我微微一笑:“我们从来没有情绪激动过。她出了什么事,医生?”

“她已经犯过两次心脏病了。我很惊讶她还活着。她是个很了不起的女人。”

“我们难道不应该请一位……也许?”

“您不必担心,布朗先生。心脏病是我的专长。从这里到纽约,您一路上都不会找到比我更称职能干的医生了。我怀疑您就算去纽约也未必能找得到。”他不是在说大话,他只是在解释情况罢了,因为他已经习惯了被白人怀疑。“我接受过专业训练,”他说,“在巴黎夏尔丹医生的门下。”

“没有希望了吗?”

“再犯一次她就很难挺过去了。晚安,布朗先生。不要在她身边待太久。我很高兴您能赶到这里。我曾担心她也许没有亲人可以请过来看她。”

“确切的说,她并不是请我来看她的。”

“也许哪天夜里您和我可以一起吃顿晚饭。我认识您母亲很多年了。我对她怀着极大的敬意……”他向我鞠了一躬,就像一位罗马皇帝召见朝臣完毕时那样。他完全没有纡尊降贵的意思。他对自己的确切身价十分了解。“晚安,马塞尔。”对马塞尔,他却根本没有欠身。我注意到,就连小皮埃尔也任由他从身边走过,没有打声招呼或是提出问题。想想刚才我竟对他这么一位专业行家提出另请高明的建议,我不由心生惭愧。

马塞尔说:“请您上楼吧,布朗先生?”

我跟在他身后上楼。墙壁上挂着许多海地艺术家的绘画作品:各种造型呆板笨拙、色彩鲜艳厚重的形象——斗鸡比赛,伏都教仪式,肯斯科夫上空的乌云,灰绿色的香蕉树,蓝色的甘蔗苗,还有金黄色的玉米。马塞尔打开房门,一进屋我便吃惊地看到,母亲的头发披散开来覆盖在枕头上,透出一种海地人似的红色,以前我在任何地方都不曾见过她这样。这头浓密厚实的秀发从她的脑袋两侧倾泻而下,流淌在巨大的双人床上。

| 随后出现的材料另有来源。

import Summits.BirchSwinnertonDyer.BirchSwinnertonDyer.Theses.TameQuarticManinParity
import Summits.BirchSwinnertonDyer.BirchSwinnertonDyer.Theorems.TameQuarticManinParityTwistPairAtThree
import Summits.BirchSwinnertonDyer.Rank1Residual.O6.X3WildOfKMCTorsionFreeMember
import HarnessLib

/-!
# Route `TameQuarticManinParity`, LINE 22 (bsd-idea-3 g8), support S22 `TprimeIrrManinLeOfOrientation`
# (stmt-BirchSwinnertonDyer-28140) — PROVED BY NAME: with the orientation `Λ(f) ⊆ g(χ₋₃)·Λ(f ⊗ χ₋₃)` the
# one-sided Gauss-sum transport of the Manin `3`-part loses its slack on the Kodaira-III side

Cell `pub/bsd-wall`, D-0145 line `route-BirchSwinnertonDyer-TeichmullerTwistDescent`, seat `bsd-line-ttd-p1` g9,
working the planner-of-record's TQMP LINE 22. BSD is NOT proved by this; Manin's conjecture is not proved by this;
the orientation O22 (`TprimeIrrTwistLatticeOrientation`) and the existence X22 stay OPEN: this file proves the
TRANSPORT given the orientation as a hypothesis (it is a binder of the item).

## Statement (the route decl, paraphrased)

`W/ℚ` globally minimal, (t′) at `3` of Kodaira type III (`ord₃ Δ_min(W) = 3`), `D` a LATTICE-OPTIMAL conductor-level
datum (`Λ_W = c·Λ_N(f)`, `N = N(W)`) whose newform satisfies the ORIENTATION `Λ_N(f) ⊆ g(χ)·Λ_N(f ⊗ χ)` for the
primitive quadratic characters `χ` mod `3`; `A/ℚ` globally minimal with `ord₃ Δ_min(A) = 9` and `A ⊗ ℚ(√−3) ∼ W`;
`D'` ANY datum of `A` at a level `N' ∣ N`. Then `3 ∤ c(D') ⟹ 3 ∤ c(D)`.

## Proof (Stevens' chain run along the orientation instead of against it)

Let `V = C • (W ⊗ χ₋₃)` be globally minimal; since `ord₃ Δ_min(W) = 3 < 6` the scaling is a `3`-unit
(`TwistPairAtThree.padicValRat_u_eq_zero_of_III`) and `Λ_V = u·g⁻¹·Λ_W` (`g = g(χ₃)`). The newform `f` of `W` and the
newform `f'` of `A` satisfy `aₙ(f) = χ(n)aₙ(f')`, `aₙ(f') = χ(n)aₙ(f)` (`A ⊗ χ₋₃ ∼ W`, both curves additive at
`3`), so the level-`N` twist `f ⊗ χ` IS `f'` raised to level `N` (q-expansion principle) and `Λ_N(f ⊗ χ) ⊆ Λ_{N'}(f')`
(Stevens' twisting lemma with the trivial character, `g(𝟙) = 1`). For `x ∈ Λ_V`: `g u⁻¹ x = c·w ∈ Λ_W`, `w = g·w₁`
with `w₁ ∈ Λ_N(f ⊗ χ)` (ORIENTATION), hence `x = u c w₁` and `(c'/(u c))·x = c' w₁ ∈ Λ_A`. The rational scaling
`c'/(u c) : Λ_V → Λ_A` between globally minimal curves is integral (Néron mapping property), so
`ord₃ c ≤ ord₃ c' − ord₃ u = ord₃ c'`. (The binder `ord₃ Δ_min(A) = 9` is displayed, not used.) Design: theorems
only; no definition, no named fact, no `sorry`; axioms `propext`, `Classical.choice`, `Quot.sound`. References:
[Stevens1989] Lemmas (5.2), (5.4), (5.5); [EdixhovenManin1991] §4; [Pal2012] Prop. 2.5, Lemma 3.1.
-/

set_option autoImplicit false
-- D-0017: single-problem summit, so `Summit.BirchSwinnertonDyer.BirchSwinnertonDyer.…` repeats a namespace BY DESIGN.
set_option linter.dupNamespace false

noncomputable section

open scoped Classical NumberField

namespace Summit.BirchSwinnertonDyer.BirchSwinnertonDyer.Theorems.TameQuarticManinParity

open WeierstrassCurve IsDedekindDomain Rat.HeightOneSpectrum
  Literature.NumberTheory.EllipticCurves Literature.NumberTheory.EllipticCurves.ModularForms
  Literature.NumberTheory.EllipticCurves.Rank1Residual
  Summit.BirchSwinnertonDyer.Rank1Residual Summit.BirchSwinnertonDyer.Rank1Residual.Additive
  Summit.BirchSwinnertonDyer.Rank1Residual.ManinAdditive
  Summit.BirchSwinnertonDyer.BirchSwinnertonDyer.Theses.TameQuarticManinParity

/-! ## §1 Small facts -/

/-- **`Γ₀(N)`-periods are `Γ₀(N')`-periods**: for `f' ∈ S₂(Γ₀(N'))`, `N' ∣ N`, the period lattice of `f'` raised
to level `N` (the twist by the trivial character) lies in `Λ_{N'}(f')` — Stevens' twisting lemma with `g(𝟙) = 1`.
[cite: Stevens1989, Lemma (5.4) p. 97] -/
theorem periodLattice_charTwist_one_le {N' N : ℕ} [NeZero N'] [NeZero N] (hN : N' ∣ N)
    (f' : CuspForm (CongruenceSubgroup.Gamma0 N') 2) {z : ℂ}
    (hz : z ∈ periodLattice (charTwist N hN (by norm_num) maninLocalTwoThree_isQuadratic_one_level_one f')) :
    z ∈ periodLattice f' := by
  have h := gaussSum_mul_mem_periodLattice_of_mem_charTwist N hN (by norm_num)
    maninLocalTwoThree_isQuadratic_one_level_one DirichletCharacter.isPrimitive_one_level_one f' hz
  rwa [maninLocalTwoThree_gaussSum_one_level_one, one_mul] at h

/-- **A globally minimal `A` with `ord₃ Δ_min(A) = 9` whose `χ₋₃`-twist has potentially good reduction at `3` is
additive at `3`** (`3 ∣ Δ_min`: not good; `ord₃ j ≥ 0`: not multiplicative). [cite: SilvermanAEC2009, VII.5 Prop. 5.1] -/
theorem addv_three_of_nine_of_j_nonneg (A : WeierstrassCurve ℚ) [A.IsElliptic] [A.IsGloballyMinimal]
    (h9 : padicValInt 3 A.minimalDiscriminantInt = 9) (hj : 0 ≤ padicValRat 3 A.j) : Addv A 3 := by
  refine ⟨not_hasGoodReductionAtPrime_of_dvd_minimalDiscriminantInt A 3 ?_, fun hm ↦ ?_⟩
  · have h : ((3 : ℕ) : ℤ) ^ 1 ∣ A.minimalDiscriminantInt :=
      (padicValInt_dvd_iff 1 _).mpr (Or.inr (by omega))
    simpa using h
  · exact absurd (EisensteinPrimes.padicValRat_j_neg_of_mult A 3 hm) (not_lt.mpr hj)

/-! ## §2 S22 by name -/

/-- **S22 `TprimeIrrManinLeOfOrientation` (stmt-BirchSwinnertonDyer-28140), by name.** See the module docstring:
Stevens' `Γ₀` chain along the orientation, the twist dictionary `Λ_V = u g⁻¹ Λ_A` with `ord₃ u = 1` (the III*
partner's twist is not minimal at `3`), and the Néron mapping property. [cite: Stevens1989, Lemmas (5.2), (5.4)]
[cite: EdixhovenManin1991, §4] [cite: Pal2012, Prop. 2.5 and Lemma 3.1] -/
theorem tprimeIrrManinLeOfOrientation_proof : TprimeIrrManinLeOfOrientation := by
  intro W _ _ _ hadd ht h3 D hopt hO A _ _ _h9A hAW N' _ D' hN' hc'
  -- notation
  have hp2 : (3 : ℕ) ≠ 2 := by norm_num
  have e : ((-1 : ℚ) ^ (3 / 2) * 3) = -3 := by norm_num
  have ecast : ((((-1 : ℤ) ^ (3 / 2) * (3 : ℕ) : ℤ)) : ℚ) = (-1 : ℚ) ^ (3 / 2) * 3 := by norm_num
  have hd0 : ((-1 : ℚ) ^ (3 / 2) * 3) ≠ 0 := by norm_num
  haveI hAt : (A.quadraticTwist ((-1 : ℚ) ^ (3 / 2) * 3)).IsElliptic := A.isElliptic_quadraticTwist hd0
  haveI hWt : (W.quadraticTwist ((-1 : ℚ) ^ (3 / 2) * 3)).IsElliptic := W.isElliptic_quadraticTwist hd0
  have hAW' : IsIsogenous (A.quadraticTwist ((-1 : ℚ) ^ (3 / 2) * 3)) W := by rw [e]; exact hAW
  -- §a `A` is additive at `3`: `j(A) = j(A ⊗ χ₋₃)` and `A ⊗ χ₋₃ ∼ W` is potentially good at `3`
  have hjW : 0 ≤ padicValRat 3 W.j := not_lt.mp ht.1
  have hjA : 0 ≤ padicValRat 3 A.j := by
    rw [← A.j_quadraticTwist hd0]
    exact (Addv.of_isIsogenous_of_padicValRat_j_nonneg hadd hjW hAW'.symm_of_charZero).2
  have haddA : Addv A 3 := addv_three_of_nine_of_j_nonneg A _h9A hjA
  have hA0 : ∀ n : ℕ, 3 ∣ n → A.LFunction n = 0 := fun n hn ↦
    A.LFunction_apply_eq_zero_of_not_good_of_not_mult 3 haddA.1 haddA.2 hn
  have hW0 : ∀ n : ℕ, 3 ∣ n → W.LFunction n = 0 := fun n hn ↦
    W.LFunction_apply_eq_zero_of_not_good_of_not_mult 3 hadd.1 hadd.2 hn
  -- §b the coefficient relations `aₙ(f) = χ(n) aₙ(f')`, `aₙ(f') = χ(n) aₙ(f)`
  set χ : DirichletCharacter ℂ 3 := (quadraticChar (ZMod 3)).ringHomComp (Int.castRingHom ℂ) with hχ
  have hχq : χ.IsQuadratic := isQuadratic_quadraticChar_ringHomComp 3
  have hχp : χ.IsPrimitive := isPrimitive_quadraticChar_ringHomComp 3 hp2
  have h1 : (1 : VariableChange ℚ) • A.quadraticTwist ((((-1 : ℤ) ^ (3 / 2) * (3 : ℕ) : ℤ)) : ℚ) =
      A.quadraticTwist ((-1 : ℚ) ^ (3 / 2) * 3) := by rw [one_smul, ecast]
  have hLA : (A.quadraticTwist ((-1 : ℚ) ^ (3 / 2) * 3)).LFunction = W.LFunction :=
    LFunction_eq_of_isIsogenous_holds _ W hAW'
  have hcoef : ∀ n : ℕ, cuspCoeff D.f n = χ n * cuspCoeff D'.f n := fun n ↦
    cuspCoeff_eq_chi_mul_of_twist_pStar hp2 1 h1 hLA hW0 D' D n
  have hcoef' : ∀ n : ℕ, cuspCoeff D'.f n = χ n * cuspCoeff D.f n := fun n ↦
    cuspCoeff_eq_chi_mul_of_twist_pStar' hp2 1 h1 hLA hA0 D' D n
  -- §c `f ⊗ χ` (level `N`) is `f'` raised to level `N`
  have h9N : 3 ^ 2 ∣ W.conductorNorm ℤ := TwistPairAtThree.nine_dvd_conductorNorm_of_addv W hadd
  set F := charTwist (W.conductorNorm ℤ) (dvd_refl _) h9N hχq D.f with hF
  set G := charTwist (W.conductorNorm ℤ) hN' (by norm_num) maninLocalTwoThree_isQuadratic_one_level_one D'.f
    with hG
  have hFG : F = G := by
    refine eq_of_forall_cuspCoeff_eq_gamma0 fun n ↦ ?_
    rw [hF, hG, cuspCoeff_charTwist _ _ _ hχq hχp, cuspCoeff_charTwist _ _ _
      maninLocalTwoThree_isQuadratic_one_level_one DirichletCharacter.isPrimitive_one_level_one,
      MulChar.one_apply (isUnit_of_subsingleton (M := ZMod 1) (n : ZMod 1)), one_mul, hcoef n, ← mul_assoc]
    rcases hχq n with h0 | h1 | h1
    · rw [h0, zero_mul, zero_mul]
      have : cuspCoeff D'.f n = χ n * cuspCoeff D.f n := hcoef' n
      rw [this, h0, zero_mul]
    · rw [h1, one_mul, one_mul]
    · rw [h1]; ring
  -- §d the globally minimal model `V` of `W ⊗ χ₋₃`: `ord₃ u = 0`, `Λ_V = u g⁻¹ Λ_W`
  obtain ⟨C, hVmin⟩ := hasGlobalMinimalModel_rat_holds (W.quadraticTwist ((-1 : ℚ) ^ (3 / 2) * 3))
  set V := C • W.quadraticTwist ((-1 : ℚ) ^ (3 / 2) * 3) with hV
  have hC : C • W.quadraticTwist ((-1 : ℚ) ^ (3 / 2) * 3) = V := rfl
  have hu : padicValRat 3 (C.u : ℚ) = 0 := (TwistPairAtThree.padicValRat_u_eq_zero_of_III W V C h3 hC).1
  have hu0 : (C.u : ℚ) ≠ 0 := C.u.ne_zero
  obtain ⟨LV, hLVn⟩ := exists_isNeronLatticeOf_holds (V.baseChange ℂ)
  set Gs : ℂ := gaussSum χ (ZMod.stdAddChar (N := 3)) with hGs
  have hG2 : Gs ^ 2 = -3 := by
    rw [hGs, hχ, gaussSum_quadraticChar_ringHomComp_sq 3 hp2]; push_cast; norm_num
  have hGs0 : Gs ≠ 0 := by intro h; rw [h] at hG2; norm_num at hG2
  -- §e the chain: `(c' / (u c)) Λ_V ⊆ Λ_A`
  have hc0 : D.c ≠ 0 := D.maninConstant_ne_zero_holds
  have hc0' : D'.c ≠ 0 := D'.maninConstant_ne_zero_holds
  set r : ℚ := 1 / (C.u : ℚ) with hr
  have hr0 : r ≠ 0 := div_ne_zero one_ne_zero hu0
  have key : ∀ x ∈ LV.lattice, (((r * D'.c / D.c : ℚ)) : ℂ) * x ∈ D'.L.lattice := by
    intro x hx
    rw [TeichmullerTwistDescentStarInvolution.mem_lattice_twist_pStar_iff 3 hp2 W V D.isNeronLattice hLVn C hC]
      at hx
    obtain ⟨w, hw, hxw⟩ := hopt _ hx
    obtain ⟨w₁, hw₁, rfl⟩ := hO h9N χ hχq hχp w hw
    have hw₁' : w₁ ∈ periodLattice D'.f := by
      rw [← hF, hFG, hG] at hw₁
      exact periodLattice_charTwist_one_le hN' D'.f hw₁
    have h3 : (D'.c : ℂ) * w₁ ∈ D'.L.lattice := D'.smul_periodLattice_le _ hw₁'
    have hcℂ : (D.c : ℂ) ≠ 0 := by exact_mod_cast hc0
    have huℂ : ((C.u : ℚ) : ℂ) ≠ 0 := by exact_mod_cast hu0
    rw [← hGs] at hxw
    -- `x = u c w₁`
    have hx' : x = ((C.u : ℚ) : ℂ) * (D.c : ℂ) * w₁ := by
      have h := hxw
      field_simp at h
      exact h
    rw [hx']
    convert h3 using 1
    rw [hr]
    push_cast
    field_simp
  -- §f integrality of the scaling and the valuation count
  obtain ⟨k, hk⟩ := integral_neronScaling_of_isGloballyMinimal_holds V A LV D'.L hLVn D'.isNeronLattice _ key
  have hcℚ : (D.c : ℚ) ≠ 0 := by exact_mod_cast hc0
  have hkc : r * D'.c = k * D.c := by
    rw [hk]; field_simp
  have hle := TeichmullerTwistDescentStarInvolution.padicValInt_le_of_int_mul_eq (p := 3) hr0 hc0 hc0' hkc
  have hrv : padicValRat 3 r = 0 := by
    rw [hr, padicValRat.div one_ne_zero hu0, hu, padicValRat.one]; norm_num
  have hc'0 : padicValInt 3 D'.c = 0 := padicValInt.eq_zero_of_not_dvd hc'
  rw [hrv, hc'0] at hle
  push_cast at hle
  intro hdvd
  have h1 : 1 ≤ padicValInt 3 D.c := by
    have hdvd' : ((3 : ℕ) : ℤ) ^ 1 ∣ D.c := by simpa using (show (3 : ℤ) ∣ D.c from hdvd)
    exact ((padicValInt_dvd_iff 1 D.c).mp hdvd').resolve_left hc0
  omega

end Summit.BirchSwinnertonDyer.BirchSwinnertonDyer.Theorems.TameQuarticManinParity

end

“亲爱的,”她说,仿佛我不过是从城市另一头赶来看她,“你能来看我真是太好了。”她宽阔的额头像一堵用石灰水刷白的墙壁,我亲了一下,有些白粉剥落在嘴唇上。我察觉到马塞尔正在盯着我们。“英国现在怎么样?”她说话的口气就像在询问一个关系疏远的儿媳妇的情况,而实际上她并不怎么在乎。

“我走的时候正在下雨。”

“你父亲怎么都受不了他自己国家里的天气。”她评价道。

她看起来跟任何一个年近五旬的妇人别无二致,我也瞧不出她有任何生病的样子,除了嘴角四周的皮肤有些紧绷以外,这一点我多年后在那名药剂师乘客身上才重新注意到。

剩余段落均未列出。